HOW TO COMPLETE THIS TASK:
From the records that follow, copy every line in which "mkCoset" appears.

___ MATERIAL FOR THIS EXERCISE

import Summits.Ventures.QEC.Census.CertCoverBatch
import Summits.Ventures.QEC.Census.BB.A1s_n192_k8_c5e2eaee.CoreDefs
import HarnessLib

set_option Elab.async false
set_option maxRecDepth 200000

/-!
# `[[192,8,16]]` one-level cover certificate of `A1s_n192_k8_c5e2eaee` — LEVEL-1→0 coset problems 117…143 (deep problems [2] excluded: `ProbDeep*.lean`) as COMPACT data
(`ProbData`: U, f, σ, y₀, allow; qec-type-10 `CertCoverBatch.mkCoset` rebuilds each `CosetProb` in the kernel) + their verdict
`probsOK cov covR hx hx1 D1 lxd 14` (one `decide +kernel`; 27 problems, depths f=0:23 f=1:4 f=2:0 f=3:0, est. 112.5 s).
qec-search-1 g5 (pattern of search-9 g5 `Probs*`); data from JSON `level10.problems` (sha256 53eedb194d9e6324…). Data + decided check; KERNEL.
-/

namespace Summit.Ventures.QEC.Census.A1s_n192_k8_c5e2eaee

open Matrix Summit.Ventures.QEC.Census Literature.InformationTheory.QuantumCodes

/-- Problems 117…143 (27): `⟨U, f, σ, y₀, allow⟩`. -/
def probs02b : List ProbData := [
    ⟨14511833066901392475553825, 1, 70381633274624, 70368748371968, [0]⟩,
    ⟨14512431802105644296880640, 0, 70368744177689, 4840434949378217649323008, []⟩,
    ⟨14587985054145539924475908, 0, 70368744177689, 4915988201418113813790212, []⟩,
    ⟨19347720020149725267756128, 0, 70374133858401, 334267092730880, []⟩,
    ⟨19349897529657014192703524, 0, 70368765149984, 281474980904960, [0]⟩,
    ⟨19351078119870285870138400, 1, 70368744178432, 19346354888696287753012224, [0]⟩,
    ⟨19499246126524168137162752, 0, 70368744178539, 1883389952, []⟩,
    ⟨19652132766216497037050112, 0, 70375991934992, 306953821421712452040704, []⟩,
    ⟨21765535891456289696792576, 0, 70368744178474, 541163520, []⟩,
    ⟨22976674987111048299021344, 0, 70371965403144, 19345174297093162523558912, [0]⟩,
    ⟨24185609246453788171158528, 0, 70368744177689, 4840434949378217649323008, []⟩,
    ⟨39294959226672636097470472, 0, 70394916635392, 39294811652577111919165448, []⟩,
    ⟨40503811259310966138994760, 0, 70394916635392, 39290162924592483227107384, []⟩,
    ⟨58108734272586070418784800, 0, 70368744178432, 4194304, [0]⟩,
    ⟨58637736164073855241949188, 1, 70368744178432, 4194304, [0]⟩,
    ⟨77829470443665239733964832, 0, 70369209746177, 77371400029291330762969088, [0]⟩,
    ⟨77980549277626724103225344, 0, 70368807093088, 77980549276782299168899072, [0]⟩,
    ⟨77980585456592565240340480, 0, 70394916635392, 77980437882497041062035456, []⟩,
    ⟨78585196951272055990403184, 0, 70369549484801, 295147909581431390208, []⟩,
    ⟨78586156181981476639744176, 0, 70372770709513, 78584901803380067367468144, []⟩,
    ⟨79795303362524994624045168, 0, 70372770709513, 2422575167662832979164288, []⟩,
    ⟨155049904338474633637396512, 0, 70369146831171, 155049459310771624022245408, []⟩,
    ⟨155050053941296682350149632, 0, 70368744179524, 155049459033800240513941504, []⟩,
    ⟨155050658495644129918264352, 0, 70394513981637, 1199182479980539069440, []⟩,
    ⟨155351840645477509657264160, 0, 70369415266689, 155351690765675281349476384, []⟩,
    ⟨155956449411111914276143200, 0, 70369549484801, 295147909581431390208, []⟩,
    ⟨310698954312777266429444160, 1, 70369549484801, 295147909581431390208, []⟩]

set_option maxHeartbeats 400000000 in
/-- Every problem of this chunk passes (`mkCoset` elimination + `cosetOKD` + fast `σ` + depth + `BU`-evenness + label checks). -/
theorem probs02b_ok : probsOK A1s_n192_k8_c5e2eaee.cov covR hx hx1 D1 lxd 14 probs02b = true := by
  decide +kernel

/-- Pointwise form. -/
theorem probs02b_all : ∀ x ∈ probs02b, probOK A1s_n192_k8_c5e2eaee.cov covR hx hx1 D1 lxd 14 x = true := by
  have h := probs02b_ok
  rwa [probsOK, List.all_eq_true] at h

end Summit.Ventures.QEC.Census.A1s_n192_k8_c5e2eaee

______

RESPONSE BELOW:
(`ProbData`: U, f, σ, y₀, allow; qec-type-10 `CertCoverBatch.mkCoset` rebuilds each `CosetProb` in the kernel) + their verdict
/-- Every problem of this chunk passes (`mkCoset` elimination + `cosetOKD` + fast `σ` + depth + `BU`-evenness + label checks). -/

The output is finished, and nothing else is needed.